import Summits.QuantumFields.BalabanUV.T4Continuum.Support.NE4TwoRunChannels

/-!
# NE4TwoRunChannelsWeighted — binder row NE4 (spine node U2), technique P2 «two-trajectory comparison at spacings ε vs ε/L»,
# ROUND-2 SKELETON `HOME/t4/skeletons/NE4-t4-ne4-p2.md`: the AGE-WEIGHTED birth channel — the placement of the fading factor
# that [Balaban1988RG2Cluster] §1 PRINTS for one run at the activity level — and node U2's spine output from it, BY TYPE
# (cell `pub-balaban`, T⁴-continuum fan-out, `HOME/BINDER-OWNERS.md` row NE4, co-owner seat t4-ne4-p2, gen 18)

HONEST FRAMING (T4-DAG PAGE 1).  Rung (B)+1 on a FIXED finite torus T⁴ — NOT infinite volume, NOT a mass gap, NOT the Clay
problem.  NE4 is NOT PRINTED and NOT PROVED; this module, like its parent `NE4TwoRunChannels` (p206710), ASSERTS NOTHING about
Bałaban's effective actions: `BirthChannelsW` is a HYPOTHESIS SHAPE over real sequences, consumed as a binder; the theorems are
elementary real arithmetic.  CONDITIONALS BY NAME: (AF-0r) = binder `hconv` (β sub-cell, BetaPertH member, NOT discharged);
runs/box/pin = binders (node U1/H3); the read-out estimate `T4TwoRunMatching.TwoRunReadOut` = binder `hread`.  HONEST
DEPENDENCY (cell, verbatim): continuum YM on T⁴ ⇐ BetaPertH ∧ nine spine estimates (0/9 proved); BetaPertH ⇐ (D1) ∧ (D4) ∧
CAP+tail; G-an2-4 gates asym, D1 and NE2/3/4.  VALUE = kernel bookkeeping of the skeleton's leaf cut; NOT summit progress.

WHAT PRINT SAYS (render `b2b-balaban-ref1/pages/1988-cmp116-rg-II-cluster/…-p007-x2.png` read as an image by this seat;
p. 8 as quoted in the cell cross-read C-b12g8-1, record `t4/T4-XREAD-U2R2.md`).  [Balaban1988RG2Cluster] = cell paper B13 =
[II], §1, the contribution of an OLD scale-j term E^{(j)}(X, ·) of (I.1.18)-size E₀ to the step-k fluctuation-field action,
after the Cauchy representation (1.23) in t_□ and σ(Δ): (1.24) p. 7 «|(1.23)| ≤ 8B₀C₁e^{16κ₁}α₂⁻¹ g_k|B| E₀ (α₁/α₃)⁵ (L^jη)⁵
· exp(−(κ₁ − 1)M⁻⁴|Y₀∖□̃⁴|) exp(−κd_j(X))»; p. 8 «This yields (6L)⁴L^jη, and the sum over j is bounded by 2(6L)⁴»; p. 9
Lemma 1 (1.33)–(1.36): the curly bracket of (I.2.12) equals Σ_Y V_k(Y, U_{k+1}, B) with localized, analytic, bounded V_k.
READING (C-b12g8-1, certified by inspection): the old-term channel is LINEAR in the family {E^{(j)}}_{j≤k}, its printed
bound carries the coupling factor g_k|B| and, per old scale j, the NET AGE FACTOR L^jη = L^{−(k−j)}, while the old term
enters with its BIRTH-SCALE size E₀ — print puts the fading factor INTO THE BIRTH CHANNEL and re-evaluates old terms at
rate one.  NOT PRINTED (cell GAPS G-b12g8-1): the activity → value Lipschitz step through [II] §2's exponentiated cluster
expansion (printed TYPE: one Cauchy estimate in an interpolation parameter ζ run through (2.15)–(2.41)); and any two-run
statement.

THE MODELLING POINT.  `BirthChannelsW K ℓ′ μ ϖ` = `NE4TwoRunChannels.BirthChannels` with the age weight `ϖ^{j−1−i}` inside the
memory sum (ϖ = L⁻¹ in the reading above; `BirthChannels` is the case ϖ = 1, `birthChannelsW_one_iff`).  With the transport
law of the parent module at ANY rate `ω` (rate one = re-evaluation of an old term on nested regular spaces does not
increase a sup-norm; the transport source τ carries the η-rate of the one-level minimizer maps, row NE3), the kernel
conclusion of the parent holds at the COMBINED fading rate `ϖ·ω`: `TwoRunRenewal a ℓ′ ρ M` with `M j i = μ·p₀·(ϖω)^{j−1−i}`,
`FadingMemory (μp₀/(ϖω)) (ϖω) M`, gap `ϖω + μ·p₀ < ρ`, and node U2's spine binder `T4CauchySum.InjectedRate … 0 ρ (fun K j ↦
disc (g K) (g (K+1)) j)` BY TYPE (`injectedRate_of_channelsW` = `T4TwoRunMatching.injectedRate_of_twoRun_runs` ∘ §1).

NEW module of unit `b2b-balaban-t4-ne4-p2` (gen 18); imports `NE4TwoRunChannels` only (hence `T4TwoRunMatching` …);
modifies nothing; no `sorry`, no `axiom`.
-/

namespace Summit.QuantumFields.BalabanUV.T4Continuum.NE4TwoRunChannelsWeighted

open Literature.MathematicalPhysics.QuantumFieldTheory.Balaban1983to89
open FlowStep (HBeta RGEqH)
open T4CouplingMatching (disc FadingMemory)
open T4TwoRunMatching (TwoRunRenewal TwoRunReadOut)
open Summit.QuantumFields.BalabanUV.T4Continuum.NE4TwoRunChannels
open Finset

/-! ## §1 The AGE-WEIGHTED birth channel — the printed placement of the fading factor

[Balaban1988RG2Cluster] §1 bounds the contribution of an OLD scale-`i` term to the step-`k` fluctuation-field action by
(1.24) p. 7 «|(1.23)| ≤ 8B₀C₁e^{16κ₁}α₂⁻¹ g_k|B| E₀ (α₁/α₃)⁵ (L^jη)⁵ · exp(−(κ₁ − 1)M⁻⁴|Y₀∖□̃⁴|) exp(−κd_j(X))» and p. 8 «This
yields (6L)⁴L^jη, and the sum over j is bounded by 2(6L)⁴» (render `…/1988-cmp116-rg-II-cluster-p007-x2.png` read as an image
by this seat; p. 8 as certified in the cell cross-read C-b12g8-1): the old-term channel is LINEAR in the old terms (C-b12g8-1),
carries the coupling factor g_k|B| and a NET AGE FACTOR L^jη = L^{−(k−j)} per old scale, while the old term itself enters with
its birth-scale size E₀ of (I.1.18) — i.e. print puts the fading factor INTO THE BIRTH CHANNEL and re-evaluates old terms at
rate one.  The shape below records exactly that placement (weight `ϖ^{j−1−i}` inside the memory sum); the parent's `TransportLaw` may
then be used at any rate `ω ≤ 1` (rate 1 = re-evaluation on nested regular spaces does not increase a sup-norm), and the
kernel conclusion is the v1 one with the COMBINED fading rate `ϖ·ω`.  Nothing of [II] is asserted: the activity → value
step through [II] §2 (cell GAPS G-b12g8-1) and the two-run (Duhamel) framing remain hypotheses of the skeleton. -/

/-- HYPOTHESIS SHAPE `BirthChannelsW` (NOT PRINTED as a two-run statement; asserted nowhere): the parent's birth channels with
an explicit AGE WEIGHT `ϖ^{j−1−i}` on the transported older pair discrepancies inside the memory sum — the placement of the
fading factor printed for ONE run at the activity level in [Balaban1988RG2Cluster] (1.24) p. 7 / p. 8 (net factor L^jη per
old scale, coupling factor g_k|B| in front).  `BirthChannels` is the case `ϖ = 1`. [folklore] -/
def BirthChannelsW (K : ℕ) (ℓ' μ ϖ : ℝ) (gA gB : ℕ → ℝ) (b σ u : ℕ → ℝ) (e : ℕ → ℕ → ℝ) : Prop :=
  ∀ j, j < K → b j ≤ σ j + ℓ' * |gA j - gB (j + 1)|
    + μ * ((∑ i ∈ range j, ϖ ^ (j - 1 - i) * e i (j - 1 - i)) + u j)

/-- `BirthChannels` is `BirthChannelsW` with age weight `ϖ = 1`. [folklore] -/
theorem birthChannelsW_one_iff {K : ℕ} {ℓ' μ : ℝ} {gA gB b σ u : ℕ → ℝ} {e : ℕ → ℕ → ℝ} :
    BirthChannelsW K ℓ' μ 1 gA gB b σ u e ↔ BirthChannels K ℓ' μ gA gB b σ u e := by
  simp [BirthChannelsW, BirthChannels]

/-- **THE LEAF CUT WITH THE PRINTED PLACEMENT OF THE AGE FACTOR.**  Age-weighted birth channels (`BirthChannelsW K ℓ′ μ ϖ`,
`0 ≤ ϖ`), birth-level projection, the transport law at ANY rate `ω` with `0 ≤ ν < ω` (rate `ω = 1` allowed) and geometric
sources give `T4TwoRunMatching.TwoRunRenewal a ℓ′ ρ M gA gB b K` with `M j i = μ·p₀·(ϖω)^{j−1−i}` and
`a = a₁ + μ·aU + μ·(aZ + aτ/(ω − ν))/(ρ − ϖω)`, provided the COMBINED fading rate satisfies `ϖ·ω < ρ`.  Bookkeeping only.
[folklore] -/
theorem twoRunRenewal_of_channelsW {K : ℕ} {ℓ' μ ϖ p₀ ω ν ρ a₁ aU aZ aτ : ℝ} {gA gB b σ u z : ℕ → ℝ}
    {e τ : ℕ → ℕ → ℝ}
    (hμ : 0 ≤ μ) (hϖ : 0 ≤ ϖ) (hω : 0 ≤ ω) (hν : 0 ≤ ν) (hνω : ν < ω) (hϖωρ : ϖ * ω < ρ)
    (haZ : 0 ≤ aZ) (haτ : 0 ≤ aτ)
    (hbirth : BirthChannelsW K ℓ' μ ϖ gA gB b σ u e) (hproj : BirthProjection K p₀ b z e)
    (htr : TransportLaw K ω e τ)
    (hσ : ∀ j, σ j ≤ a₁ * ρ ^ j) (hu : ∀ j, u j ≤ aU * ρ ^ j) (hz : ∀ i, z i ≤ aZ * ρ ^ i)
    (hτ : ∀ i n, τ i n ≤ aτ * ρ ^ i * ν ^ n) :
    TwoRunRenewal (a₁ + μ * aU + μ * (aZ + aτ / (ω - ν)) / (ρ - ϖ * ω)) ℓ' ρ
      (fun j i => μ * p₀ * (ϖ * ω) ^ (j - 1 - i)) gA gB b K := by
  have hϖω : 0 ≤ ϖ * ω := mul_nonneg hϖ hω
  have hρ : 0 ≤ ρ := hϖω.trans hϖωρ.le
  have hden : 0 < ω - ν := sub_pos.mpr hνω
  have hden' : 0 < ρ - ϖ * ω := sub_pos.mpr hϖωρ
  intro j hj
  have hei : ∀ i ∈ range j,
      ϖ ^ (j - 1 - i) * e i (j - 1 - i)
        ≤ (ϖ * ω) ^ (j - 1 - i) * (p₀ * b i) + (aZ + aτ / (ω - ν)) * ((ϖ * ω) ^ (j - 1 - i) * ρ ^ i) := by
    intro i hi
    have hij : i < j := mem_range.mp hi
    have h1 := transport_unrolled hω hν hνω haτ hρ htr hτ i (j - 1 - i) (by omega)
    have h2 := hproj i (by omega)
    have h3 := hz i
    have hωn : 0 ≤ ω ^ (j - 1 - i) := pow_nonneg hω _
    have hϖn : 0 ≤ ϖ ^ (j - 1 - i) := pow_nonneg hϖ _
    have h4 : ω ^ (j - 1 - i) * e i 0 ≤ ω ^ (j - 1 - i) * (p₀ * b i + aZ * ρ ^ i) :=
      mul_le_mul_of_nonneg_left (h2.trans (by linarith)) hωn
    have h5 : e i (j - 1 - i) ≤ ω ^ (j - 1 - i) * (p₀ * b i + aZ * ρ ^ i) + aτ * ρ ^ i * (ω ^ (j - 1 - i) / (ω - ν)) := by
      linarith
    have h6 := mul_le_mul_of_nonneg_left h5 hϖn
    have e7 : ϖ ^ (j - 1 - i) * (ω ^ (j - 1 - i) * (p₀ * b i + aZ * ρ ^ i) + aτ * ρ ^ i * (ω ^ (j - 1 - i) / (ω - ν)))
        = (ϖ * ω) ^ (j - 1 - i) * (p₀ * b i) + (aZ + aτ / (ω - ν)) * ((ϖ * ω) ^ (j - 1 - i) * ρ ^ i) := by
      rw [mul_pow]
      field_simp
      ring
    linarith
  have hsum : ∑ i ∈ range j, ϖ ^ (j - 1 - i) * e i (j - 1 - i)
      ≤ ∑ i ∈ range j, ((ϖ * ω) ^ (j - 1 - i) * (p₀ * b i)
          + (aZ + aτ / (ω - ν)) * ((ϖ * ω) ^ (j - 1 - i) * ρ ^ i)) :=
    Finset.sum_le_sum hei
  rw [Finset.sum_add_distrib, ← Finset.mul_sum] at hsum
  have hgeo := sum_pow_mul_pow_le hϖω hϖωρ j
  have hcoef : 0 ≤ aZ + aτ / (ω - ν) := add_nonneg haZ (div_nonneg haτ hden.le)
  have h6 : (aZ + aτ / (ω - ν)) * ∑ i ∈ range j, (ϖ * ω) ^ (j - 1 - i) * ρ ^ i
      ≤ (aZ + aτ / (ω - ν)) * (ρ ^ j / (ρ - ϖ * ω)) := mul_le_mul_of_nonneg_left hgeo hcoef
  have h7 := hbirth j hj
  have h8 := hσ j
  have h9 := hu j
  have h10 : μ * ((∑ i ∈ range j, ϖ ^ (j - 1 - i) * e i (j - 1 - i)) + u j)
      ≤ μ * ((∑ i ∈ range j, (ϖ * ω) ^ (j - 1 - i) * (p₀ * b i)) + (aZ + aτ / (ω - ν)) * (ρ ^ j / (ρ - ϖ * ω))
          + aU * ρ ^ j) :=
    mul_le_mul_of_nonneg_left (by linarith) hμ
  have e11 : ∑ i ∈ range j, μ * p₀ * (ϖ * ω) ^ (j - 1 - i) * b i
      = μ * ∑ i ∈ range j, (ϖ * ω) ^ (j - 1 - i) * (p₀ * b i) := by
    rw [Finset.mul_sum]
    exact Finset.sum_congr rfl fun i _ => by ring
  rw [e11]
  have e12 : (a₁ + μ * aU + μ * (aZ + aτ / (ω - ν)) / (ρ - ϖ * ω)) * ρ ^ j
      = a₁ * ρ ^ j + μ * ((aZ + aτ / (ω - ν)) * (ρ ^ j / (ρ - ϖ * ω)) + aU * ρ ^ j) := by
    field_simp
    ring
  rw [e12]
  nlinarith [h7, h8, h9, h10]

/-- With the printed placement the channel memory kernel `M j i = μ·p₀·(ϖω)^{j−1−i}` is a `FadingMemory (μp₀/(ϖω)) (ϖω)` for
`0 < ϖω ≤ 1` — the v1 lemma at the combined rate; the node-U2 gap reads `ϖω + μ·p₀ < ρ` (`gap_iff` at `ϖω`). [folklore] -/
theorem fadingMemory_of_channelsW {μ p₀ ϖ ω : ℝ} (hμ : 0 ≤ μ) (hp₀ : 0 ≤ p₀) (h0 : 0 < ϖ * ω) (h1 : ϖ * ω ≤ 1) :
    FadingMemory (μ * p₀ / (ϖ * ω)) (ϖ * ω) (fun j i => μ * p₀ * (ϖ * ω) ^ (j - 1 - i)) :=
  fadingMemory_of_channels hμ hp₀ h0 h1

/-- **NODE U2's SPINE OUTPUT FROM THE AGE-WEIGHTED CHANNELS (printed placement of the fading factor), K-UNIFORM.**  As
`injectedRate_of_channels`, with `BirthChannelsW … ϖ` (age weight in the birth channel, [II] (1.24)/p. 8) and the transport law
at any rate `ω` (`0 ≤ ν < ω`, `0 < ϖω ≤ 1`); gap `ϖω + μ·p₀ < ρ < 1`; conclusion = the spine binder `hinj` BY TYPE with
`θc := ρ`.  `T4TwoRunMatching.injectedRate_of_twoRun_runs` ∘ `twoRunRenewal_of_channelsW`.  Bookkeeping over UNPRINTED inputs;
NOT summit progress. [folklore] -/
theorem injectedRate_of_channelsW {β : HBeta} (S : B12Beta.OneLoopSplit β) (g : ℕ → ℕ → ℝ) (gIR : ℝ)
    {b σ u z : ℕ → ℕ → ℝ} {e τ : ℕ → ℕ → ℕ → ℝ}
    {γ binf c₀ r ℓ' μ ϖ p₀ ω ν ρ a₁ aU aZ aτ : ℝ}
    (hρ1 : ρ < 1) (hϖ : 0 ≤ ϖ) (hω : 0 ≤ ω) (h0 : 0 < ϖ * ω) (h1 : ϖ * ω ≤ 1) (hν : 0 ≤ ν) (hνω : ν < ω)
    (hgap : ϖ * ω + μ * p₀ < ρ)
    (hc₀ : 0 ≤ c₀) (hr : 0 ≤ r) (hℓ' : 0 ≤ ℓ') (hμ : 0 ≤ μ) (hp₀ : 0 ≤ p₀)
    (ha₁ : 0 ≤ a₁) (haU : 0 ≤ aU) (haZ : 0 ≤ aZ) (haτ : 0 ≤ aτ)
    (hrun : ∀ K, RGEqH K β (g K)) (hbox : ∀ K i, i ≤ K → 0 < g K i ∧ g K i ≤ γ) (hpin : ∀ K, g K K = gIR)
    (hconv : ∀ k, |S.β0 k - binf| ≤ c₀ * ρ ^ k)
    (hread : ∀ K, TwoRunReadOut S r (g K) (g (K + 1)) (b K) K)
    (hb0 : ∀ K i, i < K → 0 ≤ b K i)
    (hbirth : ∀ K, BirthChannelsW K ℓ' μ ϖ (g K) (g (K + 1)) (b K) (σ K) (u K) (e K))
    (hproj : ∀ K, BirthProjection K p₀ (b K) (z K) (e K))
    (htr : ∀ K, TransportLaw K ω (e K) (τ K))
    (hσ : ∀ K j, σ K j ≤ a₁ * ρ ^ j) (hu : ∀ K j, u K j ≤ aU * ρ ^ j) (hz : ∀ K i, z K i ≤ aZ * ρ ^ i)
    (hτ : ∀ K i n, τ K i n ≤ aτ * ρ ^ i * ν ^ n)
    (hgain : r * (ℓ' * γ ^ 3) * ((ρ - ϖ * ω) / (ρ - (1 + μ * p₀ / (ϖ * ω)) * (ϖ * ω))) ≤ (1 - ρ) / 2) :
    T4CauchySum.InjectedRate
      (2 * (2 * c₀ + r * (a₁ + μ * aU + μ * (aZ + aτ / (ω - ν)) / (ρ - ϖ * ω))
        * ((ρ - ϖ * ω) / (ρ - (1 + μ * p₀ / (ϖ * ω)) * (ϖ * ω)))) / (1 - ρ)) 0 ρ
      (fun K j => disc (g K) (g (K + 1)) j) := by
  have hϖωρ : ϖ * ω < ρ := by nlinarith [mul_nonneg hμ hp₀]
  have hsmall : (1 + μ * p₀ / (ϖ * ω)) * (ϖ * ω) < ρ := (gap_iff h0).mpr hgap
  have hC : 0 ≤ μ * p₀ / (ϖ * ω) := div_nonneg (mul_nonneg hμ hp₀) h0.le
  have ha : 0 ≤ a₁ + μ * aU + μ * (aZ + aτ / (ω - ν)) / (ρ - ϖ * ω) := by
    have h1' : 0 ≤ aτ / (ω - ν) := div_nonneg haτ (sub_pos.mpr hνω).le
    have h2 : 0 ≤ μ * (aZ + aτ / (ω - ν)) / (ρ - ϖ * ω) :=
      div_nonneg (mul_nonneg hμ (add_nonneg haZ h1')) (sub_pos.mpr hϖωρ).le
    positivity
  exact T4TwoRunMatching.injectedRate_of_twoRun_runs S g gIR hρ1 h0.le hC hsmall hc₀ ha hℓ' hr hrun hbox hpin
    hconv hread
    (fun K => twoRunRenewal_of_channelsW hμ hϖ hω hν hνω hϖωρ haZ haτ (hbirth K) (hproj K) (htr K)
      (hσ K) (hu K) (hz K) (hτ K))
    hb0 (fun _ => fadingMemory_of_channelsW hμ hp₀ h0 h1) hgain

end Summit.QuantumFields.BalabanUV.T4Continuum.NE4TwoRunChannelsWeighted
--
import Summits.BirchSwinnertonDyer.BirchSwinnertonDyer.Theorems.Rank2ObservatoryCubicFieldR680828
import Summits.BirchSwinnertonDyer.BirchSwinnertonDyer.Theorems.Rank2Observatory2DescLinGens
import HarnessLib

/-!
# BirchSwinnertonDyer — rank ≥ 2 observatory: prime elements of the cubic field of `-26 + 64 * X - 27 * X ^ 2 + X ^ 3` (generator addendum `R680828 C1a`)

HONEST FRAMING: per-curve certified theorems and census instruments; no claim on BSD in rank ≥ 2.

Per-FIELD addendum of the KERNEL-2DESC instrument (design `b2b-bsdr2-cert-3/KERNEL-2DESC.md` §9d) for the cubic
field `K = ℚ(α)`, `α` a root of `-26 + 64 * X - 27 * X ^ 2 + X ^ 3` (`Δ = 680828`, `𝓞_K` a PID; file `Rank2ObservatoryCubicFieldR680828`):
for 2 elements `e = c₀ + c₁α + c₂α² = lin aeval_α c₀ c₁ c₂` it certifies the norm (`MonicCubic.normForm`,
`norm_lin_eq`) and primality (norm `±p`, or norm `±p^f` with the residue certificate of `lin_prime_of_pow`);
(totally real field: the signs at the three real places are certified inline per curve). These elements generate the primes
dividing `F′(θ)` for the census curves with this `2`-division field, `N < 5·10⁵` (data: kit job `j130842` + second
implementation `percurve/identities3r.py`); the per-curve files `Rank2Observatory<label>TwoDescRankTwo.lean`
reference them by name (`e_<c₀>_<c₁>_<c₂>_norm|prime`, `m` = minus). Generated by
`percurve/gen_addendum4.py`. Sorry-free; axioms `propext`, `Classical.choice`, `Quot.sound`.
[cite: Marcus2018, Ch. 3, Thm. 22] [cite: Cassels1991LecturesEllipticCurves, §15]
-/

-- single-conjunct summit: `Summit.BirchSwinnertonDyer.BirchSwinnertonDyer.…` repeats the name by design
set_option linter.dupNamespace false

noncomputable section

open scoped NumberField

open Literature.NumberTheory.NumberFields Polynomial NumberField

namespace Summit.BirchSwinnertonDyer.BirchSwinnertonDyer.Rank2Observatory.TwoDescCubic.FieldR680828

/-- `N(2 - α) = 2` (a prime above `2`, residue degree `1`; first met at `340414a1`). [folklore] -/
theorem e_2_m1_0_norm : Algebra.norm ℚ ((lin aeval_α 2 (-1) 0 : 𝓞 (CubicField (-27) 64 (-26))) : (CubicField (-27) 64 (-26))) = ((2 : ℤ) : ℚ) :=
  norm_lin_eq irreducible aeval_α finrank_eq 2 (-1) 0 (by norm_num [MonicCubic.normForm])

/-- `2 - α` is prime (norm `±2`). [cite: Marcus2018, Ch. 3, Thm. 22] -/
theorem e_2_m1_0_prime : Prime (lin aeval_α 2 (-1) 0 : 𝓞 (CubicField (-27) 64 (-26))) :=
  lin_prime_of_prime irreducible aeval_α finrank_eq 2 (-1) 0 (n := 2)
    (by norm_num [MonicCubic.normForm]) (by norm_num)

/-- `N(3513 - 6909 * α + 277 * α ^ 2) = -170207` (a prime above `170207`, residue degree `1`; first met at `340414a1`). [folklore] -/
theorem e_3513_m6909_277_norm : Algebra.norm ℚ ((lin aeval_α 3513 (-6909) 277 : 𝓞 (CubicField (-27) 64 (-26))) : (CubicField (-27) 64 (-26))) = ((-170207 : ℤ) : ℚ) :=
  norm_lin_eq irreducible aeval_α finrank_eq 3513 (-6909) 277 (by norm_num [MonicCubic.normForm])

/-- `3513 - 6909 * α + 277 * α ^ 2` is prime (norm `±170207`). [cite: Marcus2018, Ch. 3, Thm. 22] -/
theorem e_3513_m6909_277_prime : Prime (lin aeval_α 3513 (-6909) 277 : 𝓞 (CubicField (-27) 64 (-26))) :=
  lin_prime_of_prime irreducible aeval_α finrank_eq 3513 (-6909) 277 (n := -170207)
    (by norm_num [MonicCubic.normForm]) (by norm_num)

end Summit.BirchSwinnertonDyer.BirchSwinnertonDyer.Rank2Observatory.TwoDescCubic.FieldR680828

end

_What you need to do_
For the word "HOME", return every line of the records that holds it.

_Answer box_
# ROUND-2 SKELETON `HOME/t4/skeletons/NE4-t4-ne4-p2.md`: the AGE-WEIGHTED birth channel — the placement of the fading factor
# (cell `pub-balaban`, T⁴-continuum fan-out, `HOME/BINDER-OWNERS.md` row NE4, co-owner seat t4-ne4-p2, gen 18)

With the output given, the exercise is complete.